International career
- Years: Team / Apps / (Points)
- 2011: New Zealand U20 / 5 / (86)
- 2015–2025: Wales / 37 / (111)
- Correct as of 13 August 2026

= Gareth Anscombe =

Wales international rugby union player

Gareth Anscombe (born 10 May 1991) is a rugby union player who plays for URC side Scarlets and the Wales national rugby union team. He primarily plays at fly-half but can also play as a fullback. Anscombe is the son of former Auckland and Ulster coach Mark Anscombe.

==Early career==

Anscombe debuted for Auckland in the 2010 season, in his first year out of school. In 2011, he was the top point scorer at the IRB Junior World Championship and retained his place in the Auckland squad.

==Club career==

Anscombe made his debut for Auckland's Blues in 2012, coming on to replace Michael Hobbs in the round two match against the Chiefs in Hamilton. His starting debut was against the Bulls in round three, in which he scored all of the Blues points in a 29–23 win. Despite compelling form in the 2012 ITM Cup, where his pin-point accurate kicking helped Auckland to a finals appearance against eventual winners Canterbury, the Blues management seemed unmoved, and after John Kirwan took over the coaching of the Blues, Anscombe was delisted.
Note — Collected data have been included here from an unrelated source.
import Summits.Ventures.AbcSig.Rows.XTemplateC2a
import Summits.Ventures.AbcSig.Levels.N122
import Summits.Ventures.AbcSig.Levels.N1952
import Summits.Ventures.AbcSig.Levels.N122M6X

/-!
# Venture AbcSig — ROW `C2aL61A3`: `xⁿ + 2^a·61^m·yⁿ = z²`, class `a 3` (GENERATED by plean/leanrow.py)

HONEST FRAMING. A row of a COMPUTATION cell (`pub-abcsig`); a CONDITIONAL theorem, no claim on ABC or any summit.
Hypotheses: `BS04Package` (CITED), `DataComplete` at levels [122, 1952] (COMPUTED, two-engine certified
level files), `EisPackage` (CITED: [BS04 (3.1), L4.2, Cor 3.1] + [Sturm 1987]) and `Refines` (COMPUTED) for the orbits whose residual exponent is discharged IN THE KERNEL by a module-M6 certificate (`Levels/N…M6X.lean`), and the listed per-orbit exclusions `hX_…` (CITED; the
row's R5 cell names each) that remain. Everything else is kernel-checked (`Rows/XTemplateC2a.lean`, `Levels/N….lean`). Exponent
range: prime `n ≥ 11`, `n ≠ 61`, n ∉ [13]; `B = 2^a 61^m` with `a, m < n` (n-th-power free).
Row of record:  (sha256 ; SIGNED 2026-08-22T08:50:29Z by referee (ref-g4)); its R0: THEOREM for primes n >= 11, n not in [13] (uses CITED facts); the survivors [13] need M4 (Kraus) / stay open — class: REPRODUCTION candidate of a BS04 Thm 1.3 c. Exponents left open by the row of record are excluded here via ; kernel-sieve residuals the row of record closes by a cell module (M6 Eisenstein / M4 Kraus certificates) appear as CITED hypotheses .
-/

namespace Summit.Ventures.AbcSig

/-- Row `C2aL61A3` (see module docstring). -/
theorem xrow_C2aL61A3 (M : NewformModel) (hP : M.BS04Package) (hE : M.EisPackage)
    (hD122 : M.DataComplete 122 level122Orbits) (hD1952 : M.DataComplete 1952 level1952Orbits)
    (hR_orbit_122_3 : M.Refines 122 orbit_122_3 m6X_122_3)
    (n : ℕ) (hn : n.Prime) (hmin : 11 ≤ n) (hnℓ : n ≠ 61) (hres : n ∉ ([13] : List ℕ)) (m : ℕ) (hm : 1 ≤ m) (hmn : m < n)
    
    (x y z : ℤ) (hxy1 : x * y ≠ 1) (hxy2 : x * y ≠ -1) : ¬ IsPrimitiveSolution 1 (2 ^ 3 * 61 ^ m) 1 n x y z := by
  have hℓ : Nat.Prime 61 := by norm_num
  have h7 : 7 ≤ n := by omega
  have hS122 :=
    (level122_sieve n hn h7 (fun o => M.Excludes 122 o (famB (2 ^ 3 * 61 ^ m) n (fun _ _ => True)) ∨ M.ExcludesStd 122 o n) (fun hmem => by
      obtain rfl : n = 7 := by simpa using hmem
      omega) (fun hmem => by
      obtain rfl : n = 31 := by simpa using hmem
      exact Or.inr (m6c_122_3_n31_excludes M hE hR_orbit_122_3)))
  have hS1952 :=
    (level1952_sieve n hn h7 (fun o => M.Excludes 1952 o (famB (2 ^ 3 * 61 ^ m) n (fun _ _ => True)) ∨ M.ExcludesStd 1952 o n) (fun hmem => by
      obtain rfl : n = 7 := by simpa using hmem
      omega) (fun hmem => by
      obtain rfl : n = 7 := by simpa using hmem
      omega) (fun hmem => by
      obtain rfl : n = 7 := by simpa using hmem
      omega) (fun hmem => by
      obtain rfl : n = 7 := by simpa using hmem
      omega) (fun hmem => by
      obtain rfl : n = 7 := by simpa using hmem
      omega) (fun hmem => by
      obtain rfl : n = 7 := by simpa using hmem
      omega) (fun hmem => by
      obtain rfl : n = 7 := by simpa using hmem
      omega) (fun hmem => by
      obtain rfl : n = 7 := by simpa using hmem
      omega) (fun hmem => by
      obtain rfl : n = 7 := by simpa using hmem
      omega) (fun hmem => by
      obtain rfl : n = 7 := by simpa using hmem
      omega) (fun hmem => by
      obtain rfl : n = 13 := by simpa using hmem
      exact absurd (by simp) hres))
  exact xrowC2a_a3 61 hℓ (by norm_num) M hP n hn h7 hnℓ hD1952 hD122 m hm hmn
    hS1952
    hS122 x y z hxy1 hxy2

end Summit.Ventures.AbcSig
It was announced that he would play for the Chiefs from the 2013 season. In 2013, he signed a contract extension with the Chiefs until 2014.

On 24 July 2014, Anscombe moved to the UK to sign for Welsh region Cardiff Blues on a long-term deal as he is Wales qualified through his mother. On 15 August 2019, Anscombe signed for regional rivals Ospreys after making the switch from Cardiff.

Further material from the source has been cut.